Attention has focused on the thousands of email addresses that were released, particularly those belonging to high-profile members of the military and the government. But some computer security experts say the exposure of the ICC-ID numbers is troubling, as they are the starting point for tracking a user's rough location and intercepting encrypted data.
To be sure, this isn't the easiest information to exploit. Tracking subscribers requires using the ICC-ID to derive another number first and then getting help from someone with basic access to telephone networks. Capturing data transmissions—setting aside the idea of tough encryption—is only possible with equipment that is expensive and typically limited to uses like law enforcement.
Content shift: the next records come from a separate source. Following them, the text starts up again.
/-- (2.18) holds for the datum's densities with `rep_k` of record, by construction. [cite: Balaban1988Convergent, (2.18) p.257 (bookkeeping)] -/
theorem holds_dens_datumOfTowerOfRecord9 (h : TowerProvisos F N ν τ M w ppSel gOf) (K : ℕ) (g₀ : ℝ) (k : ℕ) :
    (repOfRecord9 F N ν τ M.E w ppSel ⟨K, F.m, g₀⟩ (gOf ⟨K, F.m, g₀⟩) k).Holds ((datumOfTowerOfRecord9 h).dens K g₀ k) :=
  holds_repOfRecord9 F N ν τ M.E w ppSel _ _ k

/-- Every density of the datum, `k ≤ K`, is integrable (`integrable_towerOfRecord9_ρ` read at the datum). [cite: Balaban1988Convergent, (0.2) p.244 (bookkeeping)] -/
theorem integrable_dens_datumOfTowerOfRecord9 (h : TowerProvisos F N ν τ M w ppSel gOf) (K : ℕ) (g₀ : ℝ) (k : ℕ) (hk : k ≤ K) :
    Integrable ((datumOfTowerOfRecord9 h).dens K g₀ k) (fieldMeasure (F.P K) k (Matrix.specialUnitaryGroup (Fin N) ℂ)) :=
  integrable_towerOfRecord9_ρ h ⟨K, F.m, g₀⟩ k hk

/-- **THE T⁴ APEX AT THE DATUM OF THE TOWER OF RECORD**, B1 eliminated (`continuumYM4Torus_datumOfTower`). [cite: JaffeWittenClay2006, §6.5 p.11] -/
theorem continuumYM4Torus_datumOfTowerOfRecord9 (h : TowerProvisos F N ν τ M w ppSel gOf)
    (hB : B16.EndStatementBPrinted (datumOfTowerOfRecord9 h).C)
    (hE : EndpointExistence (datumOfTowerOfRecord9 h).C.toB12)
    (hNE : T4ApexHybrid.HybridNE7Under (datumOfTowerOfRecord9 h) (EndpointExistence (datumOfTowerOfRecord9 h).C.toB12)) :
    T4ContinuumYM4Torus.ContinuumYM4Torus (datumOfTowerOfRecord9 h) :=
  continuumYM4Torus_datumOfTower F N M _ hB hE hNE

/-! ### Along the generated histories: THE SAME `g` feeds `χ_k` and the run's flow -/

/-- The tower of record along the GENERATED histories `genSeq M.βfun p.g0`. [cite: Balaban1987RG1, (0.17)–(0.20) pp.255–256; Balaban1988Convergent, (2.18) p.257] -/
def towerOfRecord9Gen (h : GenTowerProvisos F N ν τ M w ppSel) : M.Tower (avOfRecord F N) :=
  towerOfRecord9 h.towerProvisos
Some security experts, however, say the ICC-ID number isn't as harmless as AT&T has implied.
"If those numbers do get out, there are ways to leverage them," said Richard Mislan, assistant professor at Purdue University specializing in cyber forensics. "There are services that allow you to track phones" and devices like the iPad that interact with cellular networks.
AT&T apologized for the security lapse and said no information beyond the email addresses and ICC-IDs was compromised. Experts say plugging further leaks from the ICC-IDs is relatively simple: Give all iPad users who might have been affected new SIM cards, the chip that enables wireless service.
AT&T Chief Executive Randall Stephenson said in a recent interview that the company would give a new SIM card to any user who asked for one. "Our objective is to make it very comfortable and secure for you to go out and transact business on the Internet," he said. "If you are not secure with that, it will limit where consumers are willing to go with these devices."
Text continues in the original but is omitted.